Economic prosperity did arrive in the 1960s but so did the civil rights movements and consequently, civil unrest. Graeber reckoned the authority had to figure out means of getting the people ‘occupied’. Giving them ‘jobs’ was the answer.
The origin of bullshit jobs can be traced back to the bullshitisation of the real work. This is characterised by useless meetings and paperwork.
“There is a structural link between meaningless position and pointless task,” he explained. Alluding to the top-heavy white collar organisational pyramid, he said that you’re not a person of importance unless you have a bunch of “flunkies” working under you.
In the caring profession such as nursing, the nurses – who have real work – become bogged down half of the time doing paperwork. “The bullshitisation of real work justified the pointless positions,” Graeber said. This explains the creation of bullshit jobs, with the bullshitised real work placed either at the top (eg: surgeon) or bottom of the organisational structure (eg: cleaner) and the pointless jobs in the middle (eg: supervisors, managers).
Graeber’s article that inspired the book was first published by the Strike! Magazine. The edition can be purchased here. Photo source: Strike! Magazine
Shit jobs vs bullshit jobs
To distinguish shit jobs from bullshit jobs, Graeber drew an example from the recent strike carried out by subcontractor cleaners of the University of London over better pays and working conditions.
“In a building”, he explained, “a financial consultant gets paid a lot of money compared to a cleaner that works in that same building. But if the financial consultant disappears, nobody would notice. If the toilet cleaner disappears, everyone notices.”

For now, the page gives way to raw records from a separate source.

import Summits.BirchSwinnertonDyer.BirchSwinnertonDyer.Theorems.KimAtThreeKolyvaginCertificateDictionary
import Summits.BirchSwinnertonDyer.Rank1Residual.Additive.KuriharaNumberModulusReduction
import HarnessLib

/-!
# Route `KimAtThreeKolyvagin` (rung W2), crux `DeepUpperAtThree`: GLUE from per-depth Kurihara-number
# witnesses (the output of the supply ledger) to the crux's conclusion at a row (general `p`)

Cell `bsd-addord`, seat `bsd-addord-w2-c3` (D-0074 row B6), item `stmt-BirchSwinnertonDyer-19076`.
The two ledgers `KimAtThreeDeepUpperLedger` (`#Sel_{p^K}(E/ℚ) ∣ p^{t+v−α}` at the empty level, from
the STUB port) and `KimAtThreeDeepUpperSupplyLedger` (`δ̃_n = p^{α−t} · unit` in `ℤ/p^K` at a good
core vertex `n` of depth `K`) produce, at every deep level `K`, an EXPLICIT Kurihara number
`δ̃^{(K)}_n(ψ) = p^γ · (unit)` with `γ = α − t ≤ v − s` (`v = ∂⁽⁰⁾(δ̃)`, `s = ord_p #Sel_{p^K} = ord_p #Ш(p)`
at deep `K`). This file turns such witnesses into the `∂`-currency conclusion of crux 19076 at the row
(kim3's certificate dictionary `deepUpper_conclusion_iff_certificateSupply`, p415298):

* `not_dvd_den_ratPlusSymbol_of_integral` — the crux's integrality binder
  (`[r]⁺_f ≠ 0 → 0 ≤ ord_p [r]⁺_f`) gives `p ∤ den [r]⁺_f` for every `r` (so Kurihara numbers reduce
  compatibly in the modulus, `KuriharaReduction.castHom_kuriharaNumber_pow`);
* `not_kuriharaDivisibleAt_of_kuriharaNumber_eq_pow_mul_unit` — a Kurihara number of EXACT valuation
  `γ < K` modulo `p^K` (`= p^γ · unit`) at a level `n ∈ 𝒩_{γ+1}` is a certificate of depth `γ + 1`:
  `δ̃_n ∉ p^{γ+1}ℤ_p/I_n` (reduce to `ℤ/p^{γ+1}`, where `p^γ · unit ≠ 0`);
* **`deepUpper_conclusion_of_supplyWitnesses`** — if `∂⁽⁰⁾(δ̃) = a`, `s ≤ a`, and for some `i` every
  depth `k > a − s` carries a cyclic `n ∈ 𝒩_k` with `ν(n) = i` and a witness
  `δ̃^{(K)}_n(ψ) = p^γ · unit`, `γ ≤ a − s`, `γ < K`, then `∃ d, ∂^{(∞)}_{deep}(δ̃) = d ∧ s + d ≤ ∂⁽⁰⁾(δ̃)` —
  with `s = ord₃ #Ш(3)` the conclusion of crux 19076 at the row;
* `deepUpper_conclusion_of_ledgerWitnesses` — the same with the witness in the ledgers' own letters:
  `γ = α − t`, `t ≤ α < K`, and the upper ledger's `s + α ≤ t + a`.

Pure bookkeeping: no fact, no port, nothing asserted about any curve; the Galois-cohomological
witnesses (ports: STUB@∅, good core vertices, `KatoKuriharaPortThreeAt`) are the END theorem's inputs.
[cite: Kim2022StructureSelmer, §1.4.3 and §1.5.1 (PDF p. 7), Thm. 1.9 (6)] [cite: MazurRubin2004, Def. 4.5.7, Thm. 5.2.12 (i), (v)]
[cite: Kim2025RefinedTNC, Thm 1.1, Lemma 5.2]
-/

set_option autoImplicit false
-- the Theorems namespace of a single-conjunct summit repeats the summit name by design (D-0017)
set_option linter.dupNamespace false

noncomputable section

open scoped MatrixGroups ModularForm Classical

open CongruenceSubgroup WeierstrassCurve Literature.NumberTheory.EllipticCurves
  Literature.NumberTheory.EllipticCurves.ModularForms

namespace Summit.BirchSwinnertonDyer.BirchSwinnertonDyer.Theorems.KimAtThreeDeepUpperSupplyGlue

open Summit.BirchSwinnertonDyer.Rank1Residual.Additive
open Summit.BirchSwinnertonDyer.BirchSwinnertonDyer.Theorems.KimAtThreeKolyvaginCertificateDictionary

variable (W : WeierstrassCurve ℚ) [W.IsGloballyMinimal] (p : ℕ) [hp : Fact p.Prime] {N : ℕ}
  (f : CuspForm (Gamma0 N) 2)

omit [W.IsGloballyMinimal] in
/-- **Integrality of the plus symbols ⟹ `p ∤ den [r]⁺_f` for every `r`** (the crux's binder
`[r]⁺_f ≠ 0 → 0 ≤ ord_p [r]⁺_f`; a vanishing symbol has denominator `1`). [folklore] -/
theorem not_dvd_den_ratPlusSymbol_of_integral
    (hint : ∀ r : ℚ, ratPlusSymbol f r ≠ 0 → 0 ≤ padicValRat p (ratPlusSymbol f r)) (r : ℚ) :
    ¬ p ∣ (ratPlusSymbol f r).den := by
  by_cases h0 : ratPlusSymbol f r = 0
  · rw [h0, Rat.den_zero, Nat.dvd_one]
    exact hp.out.one_lt.ne'
  · apply not_dvd_den_of_norm_ratCast_le_one
    rw [Padic.norm_le_one_iff_val_nonneg, Padic.valuation_ratCast]
    exact hint _ h0

/-- **A Kurihara number of exact valuation `γ` modulo `p^K` is a certificate of depth `γ + 1`.** For
`n ∈ 𝒩_{γ+1}(E,p)` (`γ < K`), surjective discrete logarithms `ψ` modulo `p^K`, `p`-integral symbols
`[a/n]⁺_f`, and `δ̃^{(K)}_n(ψ) = p^γ · w` with `w` a unit of `ℤ/p^K`: `δ̃_n ∉ p^{γ+1}ℤ_p/I_n`
(`¬ KuriharaDivisibleAt W p f n (γ + 1)`), because the reduction of `δ̃^{(K)}_n(ψ)` to `ℤ/p^{γ+1}` is
`δ̃^{(γ+1)}_n(ψ mod p^{γ+1}) = p^γ · (unit) ≠ 0`. [cite: Kim2022StructureSelmer, §1.4.3 and §1.5.1 (PDF p. 7)] -/
theorem not_kuriharaDivisibleAt_of_kuriharaNumber_eq_pow_mul_unit {n K γ : ℕ} [NeZero n]
    (hγK : γ < K) (hn : Kato.IsKolyvaginProduct W p (γ + 1) n)
    (ψ : (ℓ : ℕ) → (ZMod ℓ)ˣ →* Multiplicative (ZMod (p ^ K)))
    (hψ : ∀ ℓ ∈ n.primeFactors, Function.Surjective (ψ ℓ))
    (hden : ∀ a : (ZMod n)ˣ, ¬ p ∣ (ratPlusSymbol f (((a : ZMod n).val : ℚ) / n)).den)
    (w : (ZMod (p ^ K))ˣ)
    (hδ : kuriharaNumber f (p ^ K) n ψ = ((p ^ γ : ℕ) : ZMod (p ^ K)) * (w : ZMod (p ^ K))) :
    ¬ KuriharaDivisibleAt W p f n (γ + 1) := by
  have hle : γ + 1 ≤ K := hγK
  have hred := KuriharaReduction.castHom_kuriharaNumber_pow f p hle n ψ hden
  have hne : kuriharaNumber f (p ^ (γ + 1)) n
      (fun ℓ => (ZMod.castHom (pow_dvd_pow p hle) (ZMod (p ^ (γ + 1)))).toAddMonoidHom.toMultiplicative.comp
        (ψ ℓ)) ≠ 0 := by
    rw [← hred, hδ, map_mul, map_natCast]
    obtain ⟨w', hw'⟩ := (Units.isUnit w).map (ZMod.castHom (pow_dvd_pow p hle) (ZMod (p ^ (γ + 1))))
    rw [← hw']
    intro h0
    have h1 : ((p ^ γ : ℕ) : ZMod (p ^ (γ + 1))) = 0 := by
      have := congrArg (· * ((w'⁻¹ : (ZMod (p ^ (γ + 1)))ˣ) : ZMod (p ^ (γ + 1)))) h0
      simpa only [mul_assoc, Units.mul_inv, mul_one, zero_mul] using this
    rw [ZMod.natCast_eq_zero_iff] at h1
    have h2 : p ^ γ < p ^ (γ + 1) := Nat.pow_lt_pow_right hp.out.one_lt (by omega)
    exact absurd (Nat.le_of_dvd (pow_pos hp.out.pos γ) h1) (not_le.mpr h2)
  exact not_kuriharaDivisibleAt_of_kuriharaNumber_ne_zero W p f le_rfl hn _
    (fun ℓ hℓ => KuriharaReduction.surjective_castHom_comp p hle (hψ ℓ hℓ)) hne

/-- **Per-depth supply witnesses ⟹ crux 19076's conclusion at the row.** On a row with
`∂⁽⁰⁾(δ̃) = a`, `p`-integral plus symbols and `s ≤ a`: if for some `i` EVERY depth `k > a − s` carries
a cyclic level `n ∈ 𝒩_k(E,p)` with `ν(n) = i` and an explicit Kurihara number
`δ̃^{(K)}_n(ψ) = p^γ · unit` with `γ ≤ a − s`, `γ < K` (surjective `ψ` modulo `p^K`), then
`∃ d, ∂^{(∞)}_{deep}(δ̃) = d ∧ s + d ≤ ∂⁽⁰⁾(δ̃)`. With `s = ord₃ #Ш(E/ℚ)(3)` and the witnesses of the two
ledgers (`γ = α − t`, one good core vertex per depth) this is the conclusion of crux 19076 at the row.
[cite: MazurRubin2004, Def. 4.5.7, Thm. 5.2.12 (i), (v)] [cite: Kim2025RefinedTNC, Thm 1.1, Lemma 5.2] -/
theorem deepUpper_conclusion_of_supplyWitnesses
    (hint : ∀ r : ℚ, ratPlusSymbol f r ≠ 0 → 0 ≤ padicValRat p (ratPlusSymbol f r))
    {a : ℕ} (ha : kuriharaPartial W p f 0 = a) {s : ℕ} (hs : s ≤ a) (i : ℕ)
    (hW : ∀ k, a - s < k → ∃ (n : ℕ) (_ : NeZero n), IsCyclicKolyvaginLevel W p n ∧
      Kato.IsKolyvaginProduct W p k n ∧ n.primeFactors.card = i ∧
      ∃ (K γ : ℕ) (ψ : (ℓ : ℕ) → (ZMod ℓ)ˣ →* Multiplicative (ZMod (p ^ K))) (w : (ZMod (p ^ K))ˣ),
        γ ≤ a - s ∧ γ < K ∧ (∀ ℓ ∈ n.primeFactors, Function.Surjective (ψ ℓ)) ∧
        kuriharaNumber f (p ^ K) n ψ = ((p ^ γ : ℕ) : ZMod (p ^ K)) * (w : ZMod (p ^ K))) :
    ∃ d : ℕ, kuriharaPartialDeepInfty W p f = d ∧ ((s + d : ℕ) : ℕ∞) ≤ kuriharaPartial W p f 0 := by
  refine (deepUpper_conclusion_iff_certificateSupply W p f ha s).mpr ⟨hs, i, fun k hk => ?_⟩
  obtain ⟨n, _, hcyc, hn, hν, K, γ, ψ, w, hγ, hγK, hψ, hδ⟩ := hW k hk
  refine ⟨n, hcyc, hn, hν, fun hdiv => ?_⟩
  have hn' : Kato.IsKolyvaginProduct W p (γ + 1) n := hn.mono (by omega)
  exact not_kuriharaDivisibleAt_of_kuriharaNumber_eq_pow_mul_unit W p f hγK hn' ψ hψ
    (fun b => not_dvd_den_ratPlusSymbol_of_integral p f hint _) w hδ (hdiv.anti (by omega))

/-- **The same, in the ledgers' letters.** Witness per depth `k > a − s`: a cyclic `n ∈ 𝒩_k` with
`ν(n) = i`, a modulus `p^K`, the index `α` and torsion exponent `t` with `t ≤ α < K`, the upper
ledger's inequality `s + α ≤ t + a` (`#Sel_{p^K} ∣ p^{t+v−α}`, `v = a`, `s = ord_p #Sel_{p^K}`), and the
supply ledger's `δ̃^{(K)}_n(ψ) = p^{α−t} · unit`. Then `∃ d, ∂^{(∞)}_{deep} = d ∧ s + d ≤ ∂⁽⁰⁾`.
[cite: Kim2022StructureSelmer, Thm. 1.9 (6), Thm. 3.13] [cite: Kim2025RefinedTNC, Thm 1.1] -/
theorem deepUpper_conclusion_of_ledgerWitnesses
    (hint : ∀ r : ℚ, ratPlusSymbol f r ≠ 0 → 0 ≤ padicValRat p (ratPlusSymbol f r))
    {a : ℕ} (ha : kuriharaPartial W p f 0 = a) {s : ℕ} (hs : s ≤ a) (i : ℕ)
    (hW : ∀ k, a - s < k → ∃ (n : ℕ) (_ : NeZero n), IsCyclicKolyvaginLevel W p n ∧
      Kato.IsKolyvaginProduct W p k n ∧ n.primeFactors.card = i ∧
      ∃ (K α t : ℕ) (ψ : (ℓ : ℕ) → (ZMod ℓ)ˣ →* Multiplicative (ZMod (p ^ K))) (w : (ZMod (p ^ K))ˣ),
        t ≤ α ∧ α < K ∧ s + α ≤ t + a ∧ (∀ ℓ ∈ n.primeFactors, Function.Surjective (ψ ℓ)) ∧
        kuriharaNumber f (p ^ K) n ψ = ((p ^ (α - t) : ℕ) : ZMod (p ^ K)) * (w : ZMod (p ^ K))) :
    ∃ d : ℕ, kuriharaPartialDeepInfty W p f = d ∧ ((s + d : ℕ) : ℕ∞) ≤ kuriharaPartial W p f 0 := by
  refine deepUpper_conclusion_of_supplyWitnesses W p f hint ha hs i fun k hk => ?_
  obtain ⟨n, hn0, hcyc, hn, hν, K, α, t, ψ, w, htα, hαK, hsα, hψ, hδ⟩ := hW k hk
  exact ⟨n, hn0, hcyc, hn, hν, K, α - t, ψ, w, by omega, by omega, hψ, hδ⟩

/-! ### Appended 2026-08-26 (same seat): witnesses of BOUNDED `ν` suffice (pigeonhole over `ν ≤ B`) -/

/-- **Pigeonhole on `ν`.** If every depth `k > k₀` carries a witness level whose number of prime
factors is at most `B` (`P k n` any property MONOTONE in the depth: a witness at depth `K ≥ k` is a
witness at depth `k`, as for `n ∈ 𝒩_K ⊆ 𝒩_k`), then for SOME fixed `i ≤ B` every depth `k > k₀`
carries a witness with exactly `i` prime factors. (Memo `kim3/KIM3-PROOF.md` §5 Step 6 (N2): the good
core vertices have `ν ∈ {r, r+1}`; one value occurs at arbitrarily deep levels.) [folklore] -/
theorem exists_fixed_card_of_bounded {P : ℕ → ℕ → Prop} (hmono : ∀ k K n, k ≤ K → P K n → P k n)
    {k₀ B : ℕ} (hW : ∀ k, k₀ < k → ∃ n, n.primeFactors.card ≤ B ∧ P k n) :
    ∃ i, i ≤ B ∧ ∀ k, k₀ < k → ∃ n, n.primeFactors.card = i ∧ P k n := by
  by_contra hcon
  push Not at hcon
  -- for each `i ≤ B` a depth `K i > k₀` with no witness of `ν = i`
  choose K hK hnone using fun i (hi : i ≤ B) => hcon i hi
  -- a common depth beyond all of them
  let M : ℕ := (Finset.range (B + 1)).sup (fun i => if h : i ≤ B then K i h else 0) + k₀ + 1
  have hM : k₀ < M := by omega
  obtain ⟨n, hnB, hPn⟩ := hW M hM
  have hi : n.primeFactors.card ≤ B := hnB
  have hKle : K _ hi ≤ M := by
    have : (if h : n.primeFactors.card ≤ B then K _ h else 0) ≤
        (Finset.range (B + 1)).sup (fun i => if h : i ≤ B then K i h else 0) :=
      Finset.le_sup (f := fun i => if h : i ≤ B then K i h else 0)
        (Finset.mem_range.mpr (Nat.lt_succ_of_le hi))
    rw [dif_pos hi] at this
    omega
  exact hnone _ hi n rfl (hmono _ _ _ hKle hPn)

/-- **Per-depth supply witnesses of BOUNDED `ν` ⟹ crux 19076's conclusion at the row.** As
`deepUpper_conclusion_of_supplyWitnesses`, but the witness level at depth `k` is only required to have
`ν(n) ≤ B` (the good core vertices of the Kato-side construction have `ν ∈ {r, r+1}`,
`r = dim_{𝔽₃} Sel₃`, Mazur–Rubin Cor. 4.1.9 shape); the fixed `i` demanded by
`deepUpper_conclusion_iff_certificateSupply` is extracted by `exists_fixed_card_of_bounded`, a witness at
depth `K ≥ k` serving depth `k` (`𝒩_K ⊆ 𝒩_k`). [cite: MazurRubin2004, Cor. 4.1.9, Thm. 5.2.12 (i), (v)]
[cite: Kim2025RefinedTNC, Thm 1.1, Lemma 5.2] -/
theorem deepUpper_conclusion_of_supplyWitnesses_bounded
    (hint : ∀ r : ℚ, ratPlusSymbol f r ≠ 0 → 0 ≤ padicValRat p (ratPlusSymbol f r))
    {a : ℕ} (ha : kuriharaPartial W p f 0 = a) {s : ℕ} (hs : s ≤ a) (B : ℕ)
    (hW : ∀ k, a - s < k → ∃ (n : ℕ) (_ : NeZero n), IsCyclicKolyvaginLevel W p n ∧
      Kato.IsKolyvaginProduct W p k n ∧ n.primeFactors.card ≤ B ∧
      ∃ (K γ : ℕ) (ψ : (ℓ : ℕ) → (ZMod ℓ)ˣ →* Multiplicative (ZMod (p ^ K))) (w : (ZMod (p ^ K))ˣ),
        γ ≤ a - s ∧ γ < K ∧ (∀ ℓ ∈ n.primeFactors, Function.Surjective (ψ ℓ)) ∧
        kuriharaNumber f (p ^ K) n ψ = ((p ^ γ : ℕ) : ZMod (p ^ K)) * (w : ZMod (p ^ K))) :
    ∃ d : ℕ, kuriharaPartialDeepInfty W p f = d ∧ ((s + d : ℕ) : ℕ∞) ≤ kuriharaPartial W p f 0 := by
  -- the witness property at depth `k`, monotone in `k`
  let P : ℕ → ℕ → Prop := fun k n => ∃ (_ : NeZero n), IsCyclicKolyvaginLevel W p n ∧
      Kato.IsKolyvaginProduct W p k n ∧
      ∃ (K γ : ℕ) (ψ : (ℓ : ℕ) → (ZMod ℓ)ˣ →* Multiplicative (ZMod (p ^ K))) (w : (ZMod (p ^ K))ˣ),
        γ ≤ a - s ∧ γ < K ∧ (∀ ℓ ∈ n.primeFactors, Function.Surjective (ψ ℓ)) ∧
        kuriharaNumber f (p ^ K) n ψ = ((p ^ γ : ℕ) : ZMod (p ^ K)) * (w : ZMod (p ^ K))
  have hmono : ∀ k K n, k ≤ K → P K n → P k n := by
    rintro k K n hkK ⟨hn0, hcyc, hn, rest⟩
    exact ⟨hn0, hcyc, hn.mono hkK, rest⟩
  have hW' : ∀ k, a - s < k → ∃ n, n.primeFactors.card ≤ B ∧ P k n := by
    intro k hk
    obtain ⟨n, hn0, hcyc, hn, hB, rest⟩ := hW k hk
    exact ⟨n, hB, hn0, hcyc, hn, rest⟩
  obtain ⟨i, -, hi⟩ := exists_fixed_card_of_bounded hmono hW'
  refine deepUpper_conclusion_of_supplyWitnesses W p f hint ha hs i fun k hk => ?_
  obtain ⟨n, hν, hn0, hcyc, hn, rest⟩ := hi k hk
  exact ⟨n, hn0, hcyc, hn, hν, rest⟩

end Summit.BirchSwinnertonDyer.BirchSwinnertonDyer.Theorems.KimAtThreeDeepUpperSupplyGlue

end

“If the financial consultant disappears, nobody would notice. If the toilet cleaner disappears, everyone notices.”
He pointed out that the New York City sanitation worker strike in 1968, which had left 100,000 tonnes rubbish uncollected, got called off after nine days. The city could not do without those cleaners. But the banking strike in Ireland in 1970 got called off after six months “because nobody cares”. The economy did not collapse.
Graeber revealed that he got invited by the Bank Of England to give a talk at a macroeconomics gathering. So he gave a talk on the macroeconomic consequences of useless employments.
Digitisation has a significant impact on different types of labour. Will robots – via automation or mechanisation – replace our jobs? “Robots already replaced the jobs,” Graeber said. The prospect of unpleasant work can be eliminated with this technology. “I thought capitalism is meant to be efficient”.
United Kingdom is facing a productivity crisis that has “puzzled” economists. The Office for National Statistics said productivity fell in the first quarter of 2018, and stayed below the average growth rate of 2% in the 2008, before the financial crisis.
To Graeber, the reason is obvious. Bureaucratic process such as “form filling” causes productivity to go down. Capitalism, however, tries to solve this by cutting down wages. This leads to strikes. As a result, we have the “revolt of the caring classes” as seen in the strikes by nurses, junior doctors and teachers.
“If you have a real job, you can afford to take time off. When you have a bullshit job, you have to carry on working.”
Workplace neurosis and psychosis
Professor Deborah James, who chaired the talk, said to Graeber that his work is making people feel bad about their job. Graeber maintained that he is doing an anthropology of value.
Bullshit jobs and the bullshitisation of real jobs throw up a few problems at the workplace such as:
Psychosomatic illnesses
Workplace bullying
Harassment
“People are meant to be happy to have jobs but they’re not,” Graeber observed.
He drew his case studies from all over the world, although the main bulk of the research was concentrated in Europe and US. But he did interviewed an engineer in Egypt who felt that his job was pointless because the employer just wanted him to be at work “in case something breaks”. To cope, the engineer became a film buff and writes film commentaries online.
Graeber said: “If you have a real job, you can afford to take time off. When you have a bullshit job, you have to carry on working.”
There is a difference between a bullshit job and a shit job. The former is pointless labour, the latter is essential but reduced in social significance. Image source: Wikipedia
A moral issue
The problem, to Graeber, is a moral one. We have been taught that “job is good”. The socialist solution is to stimulate aggregate demands and “employ people”. The right wing solution is to help rich people because “rich people make jobs. Give them tax cuts. So they can hire more flunkies”.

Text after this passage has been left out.